Multispectral Image, A Survival Kit For New Farming
The new farmers should utilize multispectral Image from satellite and drone, and Big Data to processing the condition of soil and weather in advance for precision farming.
Ammarin Daranpob, space technology expert as a consultant of AgriTech Global Services Co., Ltd. said digital transformation has restrictedly progressed as majority of Thai farmers did not work on smart farm platform, but they still function a traditional way. The farmers should utilize technology for products improvement and efficiency.
New farming technology such as the multispectral image functions as an “X-ray” recording the change of crops through a use of artificial intelligence (AI) surveying for any malfunction, while drone with multispectral image runs as a computerized tomography scan or CT Scan diagnoses the plant diseases. Drone is more advantage because it can access to the areas that cannot be done by human and the data collected by hyperspectral images is useful for the yield improvement and for the efficiency of farms.
It should have collaboration among the private, public and agricultural sectors creating a platform by making use of satellite and drone technology. The collaboration can be formed in a “social enterprise” model because technology cost is cheaper than the past, modern and it saves production cost, while users can forecast and monitor the plants in real-time.
“Farmers cannot take care every single plant due to the large-scale agricultural plots, and thus technology is the answer. The plants at early stage of sickness is invisible to naked eyes, but multispectral image technology can detect these unusual matters, so we should promote the use of these innovations to the farmers,” he said.

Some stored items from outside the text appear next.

/-- ★★ **COVARIANT VERSUS FLAT DIVERGENCE IN `Σ_xΣ_jk|·|²`**: if `‖W_b − 1‖ ≤ w` on every bond then
`Σ_xΣ_jk|((D^*_W − D^*_1)A)(x)_jk|² ≤ 96w²·Σ_b‖A(b)‖²` (`HS ≤ 2·op²` on `M₂(ℂ)`, Cauchy–Schwarz over `d = 3`, both ends of every bond).
[cite: Balaban1985BackgroundPropagators, (3.8) p.392] -/
theorem sum_hs_divB_sub_divB_one_le (W : GaugeField (F.P K) 0 (Matrix.specialUnitaryGroup (Fin 2) ℂ)) {w : ℝ}
    (hw : ∀ b : PBond (F.P K) 0, ‖((W b : Matrix.specialUnitaryGroup (Fin 2) ℂ) : Matrix (Fin 2) (Fin 2) ℂ) - 1‖ ≤ w)
    (A : PBond (F.P K) 0 → Matrix (Fin 2) (Fin 2) ℂ) :
    ∑ x : Site (F.P K) 0, ∑ j : Fin 2, ∑ k : Fin 2,
        ‖(divB (torusT (F.P K) 0) (fun κ z => unitsField (toUField W) ⟨z, κ⟩) (fun κ z => A ⟨z, κ⟩) x
          - divB (torusT (F.P K) 0) (fun κ z => unitsField (toUField (1 : GaugeField (F.P K) 0 (Matrix.specialUnitaryGroup (Fin 2) ℂ))) ⟨z, κ⟩) (fun κ z => A ⟨z, κ⟩) x) j k‖ ^ 2
      ≤ 96 * w ^ 2 * ∑ b : PBond (F.P K) 0, ‖A b‖ ^ 2 := by
  have hd : ((F.P K).d : ℝ) = 3 := by norm_num [T3Family.P_d]
  have hper : ∀ x : Site (F.P K) 0, ∑ j : Fin 2, ∑ k : Fin 2,
        ‖(divB (torusT (F.P K) 0) (fun κ z => unitsField (toUField W) ⟨z, κ⟩) (fun κ z => A ⟨z, κ⟩) x
          - divB (torusT (F.P K) 0) (fun κ z => unitsField (toUField (1 : GaugeField (F.P K) 0 (Matrix.specialUnitaryGroup (Fin 2) ℂ))) ⟨z, κ⟩) (fun κ z => A ⟨z, κ⟩) x) j k‖ ^ 2
      ≤ 48 * w ^ 2 * (∑ μ : Fin (F.P K).d, ‖A ⟨x, μ⟩‖ ^ 2 + ∑ μ : Fin (F.P K).d, ‖A ⟨x.unshift μ, μ⟩‖ ^ 2) := by
    intro x
    set E := divB (torusT (F.P K) 0) (fun κ z => unitsField (toUField W) ⟨z, κ⟩) (fun κ z => A ⟨z, κ⟩) x
          - divB (torusT (F.P K) 0) (fun κ z => unitsField (toUField (1 : GaugeField (F.P K) 0 (Matrix.specialUnitaryGroup (Fin 2) ℂ))) ⟨z, κ⟩) (fun κ z => A ⟨z, κ⟩) x
      with hE
    have hHS := sum_norm_sq_le_mul_opNorm_sq E
    push_cast at hHS
    have hn : ‖E‖ ≤ ∑ μ : Fin (F.P K).d, 2 * w * ‖A ⟨x.unshift μ, μ⟩‖ := by
      refine (norm_divB_sub_divB_one_le W (fun κ z => A ⟨z, κ⟩) x).trans ?_
      rw [Finset.mul_sum]
      refine Finset.sum_le_sum fun μ _ => ?_
      have := hw ⟨x.unshift μ, μ⟩
      have hA := norm_nonneg (A ⟨x.unshift μ, μ⟩)
      nlinarith
    have h0 : 0 ≤ ‖E‖ := norm_nonneg _
    have hsq := pow_le_pow_left₀ h0 hn 2
    have hCS := sq_sum_le_card_mul_sum_sq (s := (Finset.univ : Finset (Fin (F.P K).d))) (f := fun μ => 2 * w * ‖A ⟨x.unshift μ, μ⟩‖)
    rw [Finset.card_univ, Fintype.card_fin, hd] at hCS
    have hsum : ∑ μ : Fin (F.P K).d, (2 * w * ‖A ⟨x.unshift μ, μ⟩‖) ^ 2 = 4 * w ^ 2 * ∑ μ : Fin (F.P K).d, ‖A ⟨x.unshift μ, μ⟩‖ ^ 2 := by
      rw [Finset.mul_sum]; exact Finset.sum_congr rfl fun μ _ => by ring
    have hnn : 0 ≤ ∑ μ : Fin (F.P K).d, ‖A ⟨x, μ⟩‖ ^ 2 := Finset.sum_nonneg fun _ _ => by positivity
    have hw2 : 0 ≤ w ^ 2 := by positivity
    nlinarith [hHS, hsq, hCS, hsum, mul_nonneg hw2 hnn]
  calc _ ≤ ∑ x : Site (F.P K) 0, 48 * w ^ 2 * (∑ μ : Fin (F.P K).d, ‖A ⟨x, μ⟩‖ ^ 2 + ∑ μ : Fin (F.P K).d, ‖A ⟨x.unshift μ, μ⟩‖ ^ 2) :=
        Finset.sum_le_sum fun x _ => hper x
    _ = 48 * w ^ 2 * (2 * ∑ b : PBond (F.P K) 0, ‖A b‖ ^ 2) := by rw [← Finset.mul_sum, sum_incident_eq (fun b => ‖A b‖ ^ 2)]
    _ = 96 * w ^ 2 * ∑ b : PBond (F.P K) 0, ‖A b‖ ^ 2 := by ring

/-- `Σ|a|² ≤ 2Σ|b|² + 2Σ|a − b|²` entrywise (the triangle step used twice below). [folklore] -/
theorem normSq_le_two_add_two (a b : Matrix (Fin 2) (Fin 2) ℂ) (j k : Fin 2) : ‖a j k‖ ^ 2 ≤ 2 * ‖b j k‖ ^ 2 + 2 * ‖(a - b) j k‖ ^ 2 := by
  have h : b j k + (a - b) j k = a j k := by simp
  have hn : ‖a j k‖ ≤ ‖b j k‖ + ‖(a - b) j k‖ := by
    calc ‖a j k‖ = ‖b j k + (a - b) j k‖ := by rw [h]
      _ ≤ ‖b j k‖ + ‖(a - b) j k‖ := norm_add_le _ _
  have h2 := mul_self_le_mul_self (norm_nonneg _) hn
  nlinarith [norm_nonneg (b j k), norm_nonneg ((a - b) j k), norm_nonneg (a j k), sq_nonneg (‖b j k‖ - ‖(a - b) j k‖)]

/-- ★ **`DIV_W ≤ 2·DIV_1 + 192w²·M`** (the curved divergence from the flat one). [cite: Balaban1985BackgroundPropagators, (3.8) p.392] -/
theorem sum_hs_divB_le_two_mul_add (W : GaugeField (F.P K) 0 (Matrix.specialUnitaryGroup (Fin 2) ℂ)) {w : ℝ}
    (hw : ∀ b : PBond (F.P K) 0, ‖((W b : Matrix.specialUnitaryGroup (Fin 2) ℂ) : Matrix (Fin 2) (Fin 2) ℂ) - 1‖ ≤ w)
    (A : PBond (F.P K) 0 → Matrix (Fin 2) (Fin 2) ℂ) :
    ∑ x : Site (F.P K) 0, ∑ j : Fin 2, ∑ k : Fin 2,
        ‖(divB (torusT (F.P K) 0) (fun κ z => unitsField (toUField W) ⟨z, κ⟩) (fun κ z => A ⟨z, κ⟩) x) j k‖ ^ 2
      ≤ 2 * ∑ x : Site (F.P K) 0, ∑ j : Fin 2, ∑ k : Fin 2,
          ‖(divB (torusT (F.P K) 0) (fun κ z => unitsField (toUField (1 : GaugeField (F.P K) 0 (Matrix.specialUnitaryGroup (Fin 2) ℂ))) ⟨z, κ⟩) (fun κ z => A ⟨z, κ⟩) x) j k‖ ^ 2
        + 192 * w ^ 2 * ∑ b : PBond (F.P K) 0, ‖A b‖ ^ 2 := by
  have h := sum_hs_divB_sub_divB_one_le W hw A
  have hpt : ∀ x : Site (F.P K) 0, ∑ j : Fin 2, ∑ k : Fin 2,
        ‖(divB (torusT (F.P K) 0) (fun κ z => unitsField (toUField W) ⟨z, κ⟩) (fun κ z => A ⟨z, κ⟩) x) j k‖ ^ 2
      ≤ ∑ j : Fin 2, ∑ k : Fin 2, (2 * ‖(divB (torusT (F.P K) 0) (fun κ z => unitsField (toUField (1 : GaugeField (F.P K) 0 (Matrix.specialUnitaryGroup (Fin 2) ℂ))) ⟨z, κ⟩) (fun κ z => A ⟨z, κ⟩) x) j k‖ ^ 2
        + 2 * ‖(divB (torusT (F.P K) 0) (fun κ z => unitsField (toUField W) ⟨z, κ⟩) (fun κ z => A ⟨z, κ⟩) x
          - divB (torusT (F.P K) 0) (fun κ z => unitsField (toUField (1 : GaugeField (F.P K) 0 (Matrix.specialUnitaryGroup (Fin 2) ℂ))) ⟨z, κ⟩) (fun κ z => A ⟨z, κ⟩) x) j k‖ ^ 2) :=
    fun x => Finset.sum_le_sum fun j _ => Finset.sum_le_sum fun k _ => normSq_le_two_add_two _ _ j k
  refine (Finset.sum_le_sum fun x _ => hpt x).trans ?_
  simp only [Finset.sum_add_distrib, ← Finset.mul_sum]
  linarith

/-- ★ **`DIV_1 ≤ 2·DIV_W + 192w²·M`** (the flat divergence from the curved one). [cite: Balaban1985BackgroundPropagators, (3.8) p.392] -/
theorem sum_hs_divB_one_le_two_mul_add (W : GaugeField (F.P K) 0 (Matrix.specialUnitaryGroup (Fin 2) ℂ)) {w : ℝ}
    (hw : ∀ b : PBond (F.P K) 0, ‖((W b : Matrix.specialUnitaryGroup (Fin 2) ℂ) : Matrix (Fin 2) (Fin 2) ℂ) - 1‖ ≤ w)
    (A : PBond (F.P K) 0 → Matrix (Fin 2) (Fin 2) ℂ) :
    ∑ x : Site (F.P K) 0, ∑ j : Fin 2, ∑ k : Fin 2,
        ‖(divB (torusT (F.P K) 0) (fun κ z => unitsField (toUField (1 : GaugeField (F.P K) 0 (Matrix.specialUnitaryGroup (Fin 2) ℂ))) ⟨z, κ⟩) (fun κ z => A ⟨z, κ⟩) x) j k‖ ^ 2
      ≤ 2 * ∑ x : Site (F.P K) 0, ∑ j : Fin 2, ∑ k : Fin 2,
          ‖(divB (torusT (F.P K) 0) (fun κ z => unitsField (toUField W) ⟨z, κ⟩) (fun κ z => A ⟨z, κ⟩) x) j k‖ ^ 2
        + 192 * w ^ 2 * ∑ b : PBond (F.P K) 0, ‖A b‖ ^ 2 := by
  have h := sum_hs_divB_sub_divB_one_le W hw A
  have hpt : ∀ x : Site (F.P K) 0, ∑ j : Fin 2, ∑ k : Fin 2,
        ‖(divB (torusT (F.P K) 0) (fun κ z => unitsField (toUField (1 : GaugeField (F.P K) 0 (Matrix.specialUnitaryGroup (Fin 2) ℂ))) ⟨z, κ⟩) (fun κ z => A ⟨z, κ⟩) x) j k‖ ^ 2
      ≤ ∑ j : Fin 2, ∑ k : Fin 2, (2 * ‖(divB (torusT (F.P K) 0) (fun κ z => unitsField (toUField W) ⟨z, κ⟩) (fun κ z => A ⟨z, κ⟩) x) j k‖ ^ 2
        + 2 * ‖(divB (torusT (F.P K) 0) (fun κ z => unitsField (toUField W) ⟨z, κ⟩) (fun κ z => A ⟨z, κ⟩) x
          - divB (torusT (F.P K) 0) (fun κ z => unitsField (toUField (1 : GaugeField (F.P K) 0 (Matrix.specialUnitaryGroup (Fin 2) ℂ))) ⟨z, κ⟩) (fun κ z => A ⟨z, κ⟩) x) j k‖ ^ 2) := by
    intro x
    refine Finset.sum_le_sum fun j _ => Finset.sum_le_sum fun k _ => ?_
    have h1 := normSq_le_two_add_two
      (divB (torusT (F.P K) 0) (fun κ z => unitsField (toUField (1 : GaugeField (F.P K) 0 (Matrix.specialUnitaryGroup (Fin 2) ℂ))) ⟨z, κ⟩) (fun κ z => A ⟨z, κ⟩) x)
      (divB (torusT (F.P K) 0) (fun κ z => unitsField (toUField W) ⟨z, κ⟩) (fun κ z => A ⟨z, κ⟩) x) j k
    rwa [← neg_sub, Matrix.neg_apply, norm_neg] at h1
  refine (Finset.sum_le_sum fun x _ => hpt x).trans ?_
  simp only [Finset.sum_add_distrib, ← Finset.mul_sum]
  linarith

/-- ★ **THE LINEARISED PLAQUETTE AT `W` VERSUS THE FLAT ONE, POINTWISE**: with `‖W_b − 1‖ ≤ w` on the bonds of `p` and `‖W(∂p) − 1‖ ≤ π`,
`‖ℒ^W_p(D) − (iD₁ + iD₂ − iD₃ − iD₄)‖ ≤ 2w‖D₂‖ + 6w‖D₃‖ + 2q‖D₄‖` (`q` the plaquette bound; the door's four-term expression, ✓`Prop7LocMinOfPinnedChartSlice` :230–:233).
[cite: Balaban1985Variational, (116) p.295; Balaban1985BackgroundPropagators, (3.4) p.391] -/
theorem norm_linPlaq_sub_flat_le (W : GaugeField (F.P K) 0 (Matrix.specialUnitaryGroup (Fin 2) ℂ)) (D : PBond (F.P K) 0 → Matrix (Fin 2) (Fin 2) ℂ)
    (p : Plaq (F.P K) 0) {w q : ℝ}
    (h1 : ‖((W ⟨p.src, p.μ⟩ : Matrix.specialUnitaryGroup (Fin 2) ℂ) : Matrix (Fin 2) (Fin 2) ℂ) - 1‖ ≤ w)
    (h2 : ‖((W ⟨p.src.shift p.μ, p.ν⟩ : Matrix.specialUnitaryGroup (Fin 2) ℂ) : Matrix (Fin 2) (Fin 2) ℂ) - 1‖ ≤ w)
    (h3 : ‖((W ⟨p.src.shift p.ν, p.μ⟩ : Matrix.specialUnitaryGroup (Fin 2) ℂ) : Matrix (Fin 2) (Fin 2) ℂ) - 1‖ ≤ w)
    (hπ : ‖((GaugeField.plaqHol W p : Matrix.specialUnitaryGroup (Fin 2) ℂ) : Matrix (Fin 2) (Fin 2) ℂ) - 1‖ ≤ q) :
    ‖((Complex.I • D ⟨p.src, p.μ⟩) + ((W ⟨p.src, p.μ⟩ : Matrix (Fin 2) (Fin 2) ℂ) * (Complex.I • D ⟨p.src.shift p.μ, p.ν⟩) * star (W ⟨p.src, p.μ⟩ : Matrix (Fin 2) (Fin 2) ℂ))
        - (((W ⟨p.src, p.μ⟩ * W ⟨p.src.shift p.μ, p.ν⟩ * (W ⟨p.src.shift p.ν, p.μ⟩)⁻¹ : Matrix.specialUnitaryGroup (Fin 2) ℂ) : Matrix (Fin 2) (Fin 2) ℂ) *
            (Complex.I • D ⟨p.src.shift p.ν, p.μ⟩) *
            star (((W ⟨p.src, p.μ⟩ * W ⟨p.src.shift p.μ, p.ν⟩ * (W ⟨p.src.shift p.ν, p.μ⟩)⁻¹ : Matrix.specialUnitaryGroup (Fin 2) ℂ) : Matrix (Fin 2) (Fin 2) ℂ)))
        - (((GaugeField.plaqHol W p : Matrix.specialUnitaryGroup (Fin 2) ℂ) : Matrix (Fin 2) (Fin 2) ℂ) * (Complex.I • D ⟨p.src, p.ν⟩) *
            star ((GaugeField.plaqHol W p : Matrix.specialUnitaryGroup (Fin 2) ℂ) : Matrix (Fin 2) (Fin 2) ℂ)))
      - ((Complex.I • D ⟨p.src, p.μ⟩) + (Complex.I • D ⟨p.src.shift p.μ, p.ν⟩) - (Complex.I • D ⟨p.src.shift p.ν, p.μ⟩) - (Complex.I • D ⟨p.src, p.ν⟩))‖
      ≤ 2 * w * ‖D ⟨p.src.shift p.μ, p.ν⟩‖ + 6 * w * ‖D ⟨p.src.shift p.ν, p.μ⟩‖ + 2 * q * ‖D ⟨p.src, p.ν⟩‖ := by
  -- abbreviations
  set W₁ : Matrix (Fin 2) (Fin 2) ℂ := (W ⟨p.src, p.μ⟩ : Matrix (Fin 2) (Fin 2) ℂ) with hW₁
  set T : Matrix.specialUnitaryGroup (Fin 2) ℂ := W ⟨p.src, p.μ⟩ * W ⟨p.src.shift p.μ, p.ν⟩ * (W ⟨p.src.shift p.ν, p.μ⟩)⁻¹ with hT
  set Pl : Matrix.specialUnitaryGroup (Fin 2) ℂ := GaugeField.plaqHol W p with hPl
  set X₁ := Complex.I • D ⟨p.src, p.μ⟩
  set X₂ := Complex.I • D ⟨p.src.shift p.μ, p.ν⟩
  set X₃ := Complex.I • D ⟨p.src.shift p.ν, p.μ⟩
  set X₄ := Complex.I • D ⟨p.src, p.ν⟩
  have hnI : ∀ M : Matrix (Fin 2) (Fin 2) ℂ, ‖Complex.I • M‖ = ‖M‖ := fun M => by rw [norm_smul, Complex.norm_I, one_mul]
  -- conjugation by a unitary `U` moves `X` by at most `2‖U − 1‖‖X‖`: `UXU* − X = U (X − U*XU) ...`; use the star-form lemma on `U*`
  have hconj : ∀ (U : Matrix (Fin 2) (Fin 2) ℂ), U ∈ Matrix.unitaryGroup (Fin 2) ℂ → ∀ X : Matrix (Fin 2) (Fin 2) ℂ, ‖U * X * star U - X‖ ≤ 2 * ‖U - 1‖ * ‖X‖ := by
    intro U hU X
    have h := norm_star_mul_mul_sub_le (Unitary.star_mem hU) X
    rw [star_star] at h
    have hs : ‖star U - 1‖ = ‖U - 1‖ := by rw [← norm_star, star_sub, star_star, star_one]
    rwa [hs] at h
  have hid : (X₁ + W₁ * X₂ * star W₁ - (T : Matrix (Fin 2) (Fin 2) ℂ) * X₃ * star (T : Matrix (Fin 2) (Fin 2) ℂ) - (Pl : Matrix (Fin 2) (Fin 2) ℂ) * X₄ * star (Pl : Matrix (Fin 2) (Fin 2) ℂ))
        - (X₁ + X₂ - X₃ - X₄)
      = (W₁ * X₂ * star W₁ - X₂) - ((T : Matrix (Fin 2) (Fin 2) ℂ) * X₃ * star (T : Matrix (Fin 2) (Fin 2) ℂ) - X₃)
        - ((Pl : Matrix (Fin 2) (Fin 2) ℂ) * X₄ * star (Pl : Matrix (Fin 2) (Fin 2) ℂ) - X₄) := by abel
  rw [hid]
  have e2 := hconj W₁ (W ⟨p.src, p.μ⟩).2.1 X₂
  have e3 := hconj (T : Matrix (Fin 2) (Fin 2) ℂ) T.2.1 X₃
  have e4 := hconj (Pl : Matrix (Fin 2) (Fin 2) ℂ) Pl.2.1 X₄
  have hT1 : ‖(T : Matrix (Fin 2) (Fin 2) ℂ) - 1‖ ≤ 3 * w := by
    have hc : (T : Matrix (Fin 2) (Fin 2) ℂ) = (W ⟨p.src, p.μ⟩ : Matrix (Fin 2) (Fin 2) ℂ) * (W ⟨p.src.shift p.μ, p.ν⟩ : Matrix (Fin 2) (Fin 2) ℂ) *
        star ((W ⟨p.src.shift p.ν, p.μ⟩ : Matrix.specialUnitaryGroup (Fin 2) ℂ) : Matrix (Fin 2) (Fin 2) ℂ) := by
      rw [hT, Submonoid.coe_mul, Submonoid.coe_mul, Summit.QuantumFields.YangMills.Theorems.Prop7BlendSite.coe_inv_SU]
    rw [hc]
    have := norm_mul3_sub_one_le (C := ((W ⟨p.src.shift p.ν, p.μ⟩ : Matrix.specialUnitaryGroup (Fin 2) ℂ) : Matrix (Fin 2) (Fin 2) ℂ))
      (W ⟨p.src, p.μ⟩).2.1 (W ⟨p.src.shift p.μ, p.ν⟩).2.1
    linarith
  rw [hnI] at e2 e3 e4
  have hX2 := norm_nonneg (D ⟨p.src.shift p.μ, p.ν⟩)
  have hX3 := norm_nonneg (D ⟨p.src.shift p.ν, p.μ⟩)
  have hX4 := norm_nonneg (D ⟨p.src, p.ν⟩)
  have t1 := norm_sub_le (W₁ * X₂ * star W₁ - X₂ - ((T : Matrix (Fin 2) (Fin 2) ℂ) * X₃ * star (T : Matrix (Fin 2) (Fin 2) ℂ) - X₃))
    ((Pl : Matrix (Fin 2) (Fin 2) ℂ) * X₄ * star (Pl : Matrix (Fin 2) (Fin 2) ℂ) - X₄)
  have t2 := norm_sub_le (W₁ * X₂ * star W₁ - X₂) ((T : Matrix (Fin 2) (Fin 2) ℂ) * X₃ * star (T : Matrix (Fin 2) (Fin 2) ℂ) - X₃)
  have m2 : 2 * ‖W₁ - 1‖ * ‖D ⟨p.src.shift p.μ, p.ν⟩‖ ≤ 2 * w * ‖D ⟨p.src.shift p.μ, p.ν⟩‖ := by gcongr
  have m3 : 2 * ‖(T : Matrix (Fin 2) (Fin 2) ℂ) - 1‖ * ‖D ⟨p.src.shift p.ν, p.μ⟩‖ ≤ 6 * w * ‖D ⟨p.src.shift p.ν, p.μ⟩‖ := by nlinarith
  have m4 : 2 * ‖(Pl : Matrix (Fin 2) (Fin 2) ℂ) - 1‖ * ‖D ⟨p.src, p.ν⟩‖ ≤ 2 * q * ‖D ⟨p.src, p.ν⟩‖ := by gcongr
  linarith

end T3

/-! ## §3 (J-c) The BCH row of a pinned re-gauging of the chart -/

section Regauge

variable {m : Type*} [Fintype m] [DecidableEq m]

Moreover, the hyperspectral images technology can save cost of travelling across the province as it can shoot 12 photo a day. In the past, it took 14-21 days as it must wait for the satellite is round the globe. With the multispectral image technology, there will be 4,380 images of changing agricultural crops a year, or 12 images a day. These images are the primary data for running big data analytics where users can view the crop growth, weather condition, geography condition, humidity, landscape, and they can run a yield comparison at the plot scale, across the provinces and across the countries.
“Consistent data feed is the most important factor of big data in the agriculture sector so that the AI can efficiently and precisely analyze any changes caused by database.”
The loan of 400 billion baht to revitalize businesses and society affected by the coronavirus disease should be also spent for the Thai agriculture by promoting the farmers to be able to access satellite and drone technology and innovation because these are the future of the new farming,” said Ammarin.